In addition, in the following calculation, the position of the atomizer is (100, 0, z) at time t=0. The z-coordinate is not fixed because different size substrates are employed in the simulation.
3 Experimental procedures
The nominal compositions of the alloy used in the present study were (in mass fraction): 12%Zn, 2%Cu, 2%Mg and Al(Bal.). In order to determine as and bs, the alloy was melted and superheated to 800 ℃ in the induction furnace. The melt was then delivered to an atomizer where it was broken into droplets by nitrogen gas at a pressure of 0.8 MPa. Following the atomization, the droplets were deposited on a plane which was located at 400 mm under the atomizer. The spray parameters as and bs under these conditions were 2.36 mm/s and 0.000 5 mm-2, respectively.
To manufacture a tube, about 20 kg of the alloy was melted and deposited on the tubular substrate under the conditions that the melt temperature was 800 ℃, the atomization gas pressure was 0.8 MPa, the traversing velocity(v) of the substrate tube was 1.8 mm/s, the initial deposition distance(d0) was 400 mm, the outer diameter (D0) of the substrate tube was 180 mm, and the angular velocity(w) of the substrate tube was 360 (?)/s.
4 Experimental and numerical results
4.1 Comparison of modeling and experimental results
Fig.3(a) shows the picture of the tubes prepared by spray forming. The comparison between the modeling result and the experimental one (the front in Fig.3(a)) is shown in Fig.3(b), which indicates that they agree well with each other. Moreover, it is apparent that there are three distinct regions in the tube, i.e., the left transition region, the middle uniform diameter region and the right transition region.
Fig.3 Tubes prepared by spray forming (a) and comparison between modeling result and experimental one (b)
4.2 Effects of atomization parameters as and bs on shape of deposit
Fig.4 demonstrates the effect of the as on the shapes of tube after 300 s when the perform has involved in the stable growth. It is apparent that increasing as, meaning that raising the amount of the droplets deposited on the substrate as πas/bs is equal to the melt flow rate [15], will lead to an increase in the wall thickness of the tube if other parameters are assumed unchangeable.
Fig.4 Calculated wall thickness of tube at different maximum deposition rate as in reference plane (bs=0.000 5 mm-2, ds=400 mm, v=1.0 mm/s, d0=400 mm, D0=120 mm, w=360 (?)/s, t= 300 s)
Fig.5 reveals the spay distribution parameter bs on the shape evolution of the deposit when the melt flow rate πas/bs is a constant. bs is a parameter denoting the spreading characteristics of the spray. A larger value of bs, indicating a narrower spray and most of the droplets distribute around the spay axis, results in a steeper inclination of the left- and the right-transition region. On the other hand, an over-wide distribution of the droplets gives rise to extra overspray of the droplets, and thus a reduced wall thickness in the middle region, such as the case that bs=0.000 5 mm-2 in Fig.5. In addition, it also causes longer transition regions in both sides. Under the circumstance that bs is large enough, the difference of the thickness in the middle region is negligible, as the cases bs=0.000 8 and bs=0.001 2 mm-2 in Fig.5.

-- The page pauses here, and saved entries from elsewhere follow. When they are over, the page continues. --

import Summits.BirchSwinnertonDyer.Rank1Residual.Additive.X4TamDefectMazurPrincipleOnCyclesRankOne
import Summits.BirchSwinnertonDyer.Rank1Residual.X4.OldPairOfNewVanishing
import HarnessLib

/-!
# TAM-DEFECT₂ from MAZUR'S PRINCIPLE AS A VANISHING STATEMENT: the mod-`p` plus symbol of `f` kills the `ℓ`-new cycles of its own level (cell `b2b-bsdres`, seat additive-p4, line V46)

HONEST FRAMING (verbatim, cell `b2b-bsdres`): the goal of the cell is to DELETE the COMBINATION-SHAPED
residual classes for ALL analytic-rank `≤ 1` curves over `ℚ` — "full BSD formula for every rank `≤ 1`
curve in class `C`" assembled STRICTLY from published theorems — so that the rank-`≤ 1` remainder
becomes exactly the CONSTRUCTION-SHAPED classes, which are TYPED (missing-input Props), NOT attempted;
this is not "finishing BSD". This file: a research-route file of the CLASS-CLOSURE lane (class
N10/N11 TAM-DEFECT₂ residue, Mazur-principle sub-class): ONE typed target (`@[conjecture] def`, a
`Prop`-valued definition asserting nothing), the KERNEL theorems relating it to the V45 target BOTH
WAYS, and END theorems. Nothing booked; X4 stays CONSTRUCTION-SHAPED; no Literature fact.

## What changes relative to gen 26 (`Additive/X4TamDefectMazurPrincipleOnCycles`, line V45)

The V45 target `MazurPrincipleOldOnCycles W p ℓ f` asserts an EXISTENTIAL over LEVEL-`M` objects:
additive `Λ₁, Λ₂ : H₁(X₀(M), ℤ) → 𝔽_p` with `[γ∞]⁺_f ≡ Λ₁(α_*{∞, γ∞}) + Λ₂(β_*{∞, γ∞})` on the
cycles of level `Mℓ` (`E'[p] ⊆ B_ℓ` read on `Hom(H₁(X₀(Mℓ), ℤ), 𝔽_p)`). Line V46 observes that
such a decomposition has two parts of different nature: (a) the functional `[·]⁺_f mod p` FACTORS
THROUGH THE IMAGE of `(α_*, β_*) : H₁(X₀(Mℓ), ℤ) → H₁(X₀(M), ℤ)²`, i.e. VANISHES ON ITS KERNEL —
the `ℓ`-NEW CYCLES (the homology of the `ℓ`-new subvariety of `J₀(Mℓ)`); (b) the induced functional
on the image EXTENDS across the cokernel — and (b) is NOT geometry: the cokernel is Eisenstein
(Ihara's lemma, Ribet 1984 Thm. 4.1, the tree's `ribet1984_iharaLemma`) while `f` is not (one
numeral prime `q₀ ≡ 1 (mod Mℓ)` with `a_{q₀} ≢ q₀ + 1 (mod p)`), so (b) is a kernel theorem
(`X4/OldPairOfNewVanishing.exists_oldPair_of_apply_eq_zero_of_ribet1984_iharaLemma`). Hence:

* the NEW, SHARPER target `MazurPrincipleNewVanishing W p ℓ f` asserts ONLY (a): for every
  `γ ∈ Γ₀(Mℓ)` with finite cusp `γ∞` such that the cycle `{∞, γ∞}` dies under BOTH degeneracy maps
  (`α_*{∞, γ∞} = 0 = β_*{∞, γ∞}` in `S₂(Γ₀(M))^∨`), `[γ∞]⁺_f ≡ 0 (mod p)`. A VANISHING statement for
  `f`'s own symbol at `f`'s own level: no level-`M` object, no existential; per row it is decided by
  integer linear algebra on the modular symbols of level `Mℓ` alone;
* `mazurPrincipleNewVanishing_of_oldOnCycles`: the V45 target IMPLIES the new one (unconditionally:
  `Λᵢ(0) = 0`);
* `mazurPrincipleOldOnCycles_of_newVanishing`: the new target + `ribet1984_iharaLemma` BY NAME + the
  numeral `q₀` IMPLY the V45 target — so the two are EQUIVALENT modulo Ihara and `q₀`, and every
  V45/V43 consumer is re-keyed: `plusSymbolLevelLowersAt_of_newVanishing` (gen 20's certificate),
  `mazurPrincipleLevelLowersAt_of_newVanishing` (gen 24's target), ENDs `X4.bsdp_of_newVanishing_…`
  (rank `0` at `p ≥ 5` PUBLISHED inputs / at `p ≥ 3` modulo the announced Kim 2025 clause; rank `1`
  level `2` Cassels–Tate-free / level `3` with Cassels–Tate).

NOT in print as stated (hence a TARGET): (a) is Mazur's principle (Ribet 1990 §6 = Ribet–Stein
2001 Thm. 3.14; Φ Eisenstein by Ribet 1990 Thm. 3.12) transplanted to the `ℓ`-new quotient
`J₀(Mℓ)/B_ℓ`: the optimal quotient map restricted to the `ℓ`-new subvariety is divisible by `p` on
the real line `H¹(E', ℤ)⁺`, i.e. (irreducibility) `E'[p] ⊆ B_ℓ`. Census unchanged (V43).

## References

* K. Ribet, W. Stein, *Lectures on Serre's conjectures* (2001), Thm. 3.14, Lemma 3.17. [cite: RibetStein2001, Thm. 3.14 and Lemma 3.17]
* K. Ribet, Invent. Math. 100 (1990), §6, Thm. 3.12. [cite: Ribet1990, §6 and Thm. 3.12]
* K. A. Ribet, Proc. ICM 1983 (1984), Thm. 4.1. [cite: Ribet1984ICM, Thm. 4.1]
* Ju. I. Manin, Izv. Akad. Nauk SSSR 36 (1972), Thm. 3.3, Cor. 3.6. [cite: Manin1972, Thm. 3.3 (20) and Thm. 3.5 (22)]
* C.-H. Kim, Amer. J. Math. 148 (2026), Thm. 1.9 (6), Conj. 1.10. [cite: Kim2022StructureSelmer, Thm. 1.9 (6) and Conj. 1.10 (PDF p. 8)]
* J. H. Silverman, *AEC* (2009), §C.16 (`a_ℓ = 1` at split multiplicative `ℓ`). [cite: SilvermanAEC2009, §C.16 (definition of L_v(T)), PDF p. 390]
-/

noncomputable section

Fig.5 Calculated wall thickness of tube at different spray distribution coefficients in reference plane with constant as/bs (4 720 mm3/s) (ds=400 mm, v=1.0 mm/s, d0=400 mm, D0= 120 mm, w=360 (?)/s, t=300 s)
4.3 Effect of traversing speed v on shape of deposit
Fig.6 shows the effect of the traversing speed v on the wall thickness of the deposit. For a given set of processing parameters, the higher traversing speed results in a thinner tube.

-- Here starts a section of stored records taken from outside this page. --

import Summits.BirchSwinnertonDyer.BirchSwinnertonDyer.Theorems.PrintCf2SplitBadTwoLocalControlKernelDyadicTable
import Literature.NumberTheory.EllipticCurves.Agboola2007.RestrictedSelmerGroups
import HarnessLib

/-!
# Crux `PrintCf2.SplitBadTwoRankOneOfFacts` (stmt-BirchSwinnertonDyer-20368), road α v10.3 — brick B15 file 15: (R-DYADIC) ⟸ (R2) ∧ (C3-ψ) —
# the LEAD's `hDy` VERBATIM from the named class-field-theoretic fact (R2) and ONE Galois-module statement about `W*`

Cell `bsd-print-cf2`, width seat `bsd-line-cf2-p1-w2` g9 (prover-bsd-line-cf2-p1-w2-g9-0); brick B15 (memo `Cruxes/SplitBadTwoRankOneOfFacts/B15-DYADIC-EXACT-w2g9.md`);
`--supports stmt-BirchSwinnertonDyer-20368` (helper, Theses-free). HONEST FRAMING: CONDITIONAL on the displayed hypotheses — (R2) is the tree's NAMED,
UNPROVED fact `ZpExtension.existsUnique_isUnramifiedOutside_of_split` (global class field theory: the `ℤ₂`-extension of an imaginary quadratic `K`
unramified outside one of the two places above a split `2` exists and is unique), (C3-ψ) is displayed, not proved. Nothing here closes the crux or a
registered stub; BSD is not proved by any of this; no summit statement is proved by this seat. No definition, no new named fact, no `sorry`.

WHAT. The residual (R-DYADIC) of LEAD g12's cuts (`hDy` of `restrictedControl_two_of_residuals_noC1`: `∃ ev, ∀` S3c frame, `∀ κ'` unramified outside `v̄`,
`v₂ #LK_{v̄} = ev (d % 2) ((d / (2 − d % 2)) % 8)`) is NOT class-field-theory-free: it quantifies over every `ℤ₂`-line unramified outside `v̄`. This file
makes its exact remaining content explicit:
* **`exists_ev_padicValNat_natCard_localKer_vbar_of_unique_of_character`** — `hDy` VERBATIM from
  (R2) `ZpExtension.existsUnique_isUnramifiedOutside_of_split` and
  (C3-ψ) «on every S3c frame there is SOME `κ₀ : ZpExtension K 2` unramified outside `v̄` whose kernel meets `D_{v̄}` in the elements acting on
  `W* = E[𝔮_r^∞]` as `+1` or as `−1`» — the character `ψ_{W*} : Γ_K → ℤ₂ˣ` modulo `±1` (inertia at `v` acts through `±1` by the pinning clause, inertia
  at `w | 7` through a finite subgroup of `ℤ₂ˣ`, i.e. through `±1`; elsewhere `W*` is unramified) — a pure Galois-module statement, the typing /
  proving target left in this lane ((R-CFT) of the LEAD's board; no `ZpExtension` has yet been CONSTRUCTED anywhere in the tree).
  Proof: (R2) at (`v̄`, `v`) makes `ker κ' = ker κ₀`, so (C3-loc) transfers to `κ'`, and file 13 (`exists_ev_padicValNat_natCard_localKer_vbar_of_kerC3`) applies.
presearch: [Agboola2007] §1 p. 1; [deShalit1987] II.4.17; K. Müller arXiv:2002.05647 §1 (the (R2) sources, held); no new fact filed. beyond-print theorem: no.

References: [Agboola2007] §1, §3 Prop. 3.2, §6; [deShalit1987] II.4.17; [Rubin1999] §3 Lemma 3.6 (ii), Cor. 3.17.
-/

noncomputable section

open scoped Classical

set_option linter.dupNamespace false
set_option autoImplicit false

namespace Summit.BirchSwinnertonDyer.BirchSwinnertonDyer.Theorems.PrintCf2.RestrictedSelmerPair

open NumberField IsDedekindDomain Field WeierstrassCurve
open Literature.NumberTheory.EllipticCurves Literature.NumberTheory.EllipticCurves.GreenbergSelmer
open Literature.NumberTheory.GaloisRepresentations
open Summit.BirchSwinnertonDyer.BirchSwinnertonDyer.Theorems.PrintCf2.AdditiveAtSeven
open Summit.BirchSwinnertonDyer.BirchSwinnertonDyer.Theorems.PrintCf2.CMPrimes


/-- **(R-DYADIC) ⟸ (R2) ∧ (C3-ψ)**: LEAD g12's `hDy` verbatim from the named fact (R2) (existence and uniqueness of the `ℤ₂`-line unramified outside `v̄`)
and the Galois-module statement (C3-ψ) (some `ℤ₂`-line unramified outside `v̄` has kernel meeting `D_{v̄}` in the elements acting on `W*` as `±1`).
CONDITIONAL on both displayed hypotheses. [cite: Agboola2007, §1 p. 1 and §3 Prop. 3.2] [cite: deShalit1987, II.4.17] -/
theorem exists_ev_padicValNat_natCard_localKer_vbar_of_unique_of_character
    (hR2 : ZpExtension.existsUnique_isUnramifiedOutside_of_split)
    (hψ : ∀ (d : ℤ), d ≠ 0 → Squarefree d → d % 4 ≠ 1 →
      ∀ (W : WeierstrassCurve ℚ) [W.IsElliptic] (C : VariableChange ℚ), C • W = cm7.quadraticTwist (d : ℚ) →
      ∀ (L : Type) [Field L] [NumberField L], IsImaginaryQuadratic L →
      ∀ (v vbar : HeightOneSpectrum (𝓞 L)),
        ((2 : ℕ) : 𝓞 L) ∈ v.asIdeal → ((2 : ℕ) : 𝓞 L) ∈ vbar.asIdeal → vbar ≠ v →
      ∀ (π : (W.baseChange L).endRing), (π : AddMonoid.End (W.baseChange L).geomPoints) * π = π - 2 →
      ∀ (r : ℤ_[2]), r * r = r - 2 →
        (∀ τ ∈ GreenbergSelmer.inertia v, ∀ x : ↥((W.baseChange L).endEigenPrimaryTorsion 2 π r), τ • x = x ∨ τ • x = -x) →
        ∃ κ₀ : ZpExtension L 2, κ₀.IsUnramifiedOutside vbar ∧
          ∀ σ ∈ decomp vbar, σ ∈ κ₀.kerSubgroup ↔
            ((∀ x : ↥((W.baseChange L).endEigenPrimaryTorsion 2 π r), σ • x = x) ∨ (∀ x : ↥((W.baseChange L).endEigenPrimaryTorsion 2 π r), σ • x = -x))) :
    ∃ ev : ℤ → ℤ → ℤ, ∀ (d : ℤ), d ≠ 0 → Squarefree d → d % 4 ≠ 1 →
      ∀ (W : WeierstrassCurve ℚ) [W.IsElliptic] (C : VariableChange ℚ), C • W = cm7.quadraticTwist (d : ℚ) →
      ∀ (L : Type) [Field L] [NumberField L], IsImaginaryQuadratic L →
      ∀ (v vbar : HeightOneSpectrum (𝓞 L)),
        ((2 : ℕ) : 𝓞 L) ∈ v.asIdeal → ((2 : ℕ) : 𝓞 L) ∈ vbar.asIdeal → vbar ≠ v →
      ∀ (π : (W.baseChange L).endRing), (π : AddMonoid.End (W.baseChange L).geomPoints) * π = π - 2 →
      ∀ (r : ℤ_[2]), r * r = r - 2 →
        (∀ τ ∈ GreenbergSelmer.inertia v, ∀ x : ↥((W.baseChange L).endEigenPrimaryTorsion 2 π r), τ • x = x ∨ τ • x = -x) →
      ∀ (κ' : ZpExtension L 2), κ'.IsUnramifiedOutside vbar →
        (padicValNat 2 (Nat.card (resOfLe ↥((W.baseChange L).endEigenPrimaryTorsion 2 π r)
          (inf_le_inf_right (decomp vbar) (le_top : κ'.kerSubgroup ≤ ⊤))).ker) : ℤ) = ev (d % 2) ((d / (2 - d % 2)) % 8) := by
  haveI : Fact (Nat.Prime 2) := ⟨Nat.prime_two⟩
  obtain ⟨ev, hev⟩ := exists_ev_padicValNat_natCard_localKer_vbar_of_kerC3
  refine ⟨ev, ?_⟩
  intro d hd0 hsq hd4 W _ C hC L _ _ hL v vbar hv hvbar hne π hrel r hr hclause κ' hκ'
  obtain ⟨κ₀, hκ₀, hC3₀⟩ := hψ d hd0 hsq hd4 W C hC L hL v vbar hv hvbar hne π hrel r hr hclause
  -- (R2) at (`v̄`, `v`): the kernels agree
  have hker : κ'.kerSubgroup = κ₀.kerSubgroup := (hR2 2 L hL vbar v hvbar hv hne.symm).2 κ₀ κ' hκ₀ hκ'
  exact hev d hd0 hsq hd4 W C hC L hL v vbar hv hvbar hne π hrel r hr hclause κ' hκ' fun σ hσ ↦ by
    rw [hker]; exact hC3₀ σ hσ

end Summit.BirchSwinnertonDyer.BirchSwinnertonDyer.Theorems.PrintCf2.RestrictedSelmerPair

end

Fig.6 Calculated wall thickness of tube at different traversing speed v of substrate (as=2.360 mm/s, bs=0.000 5 mm-2, ds=400 mm, d0=400 mm, D0=120 mm, w=360 (?)/s, t=400 s)
4.4 Effect of outer diameter of substrate on wall thickness of deposit
The effect of the outer diameter(D0) of the substrate on the wall thickness of the deposit is shown in Fig.7. On one hand, a larger D0 will be helpful to reducing the overspray to some extent, especially in the case that a smaller bs is employed in an atomizer. On the other hand, a larger D0 will result in additional deposit surface. Because the latter is dominant, a larger D0 leads to a thinner wall thickness.
Fig.7 Calculated wall thickness of tube at different outer diameter D0 of substrate (as=2.360 mm/s, bs=0.000 5 mm-2, ds= 400 mm, v=1.0 mm/s, d0=400 mm, w=360 (?)/s, t=300 s)
4.5 Effect of initial deposition distance on shape of deposit
Decrease of the initial deposition distance will result in a reduction in overspray and thus a slight increase in the wall thickness of the deposit under steady growth state (Fig.8). For instance, the wall thickness of the deposit decreases from 30.4 mm to 28.6 mm when the initial deposition distance(d0) increases from 300 mm to 500 mm. In fact, the initial deposition distance plays an important role in the spray forming process as it influences the thermal behaviors of the droplets[18] as well as the spray cone[19], which further affects the microstructures and properties of the deposit. The selection of initial deposition distance is usually based on experimental and modeling results.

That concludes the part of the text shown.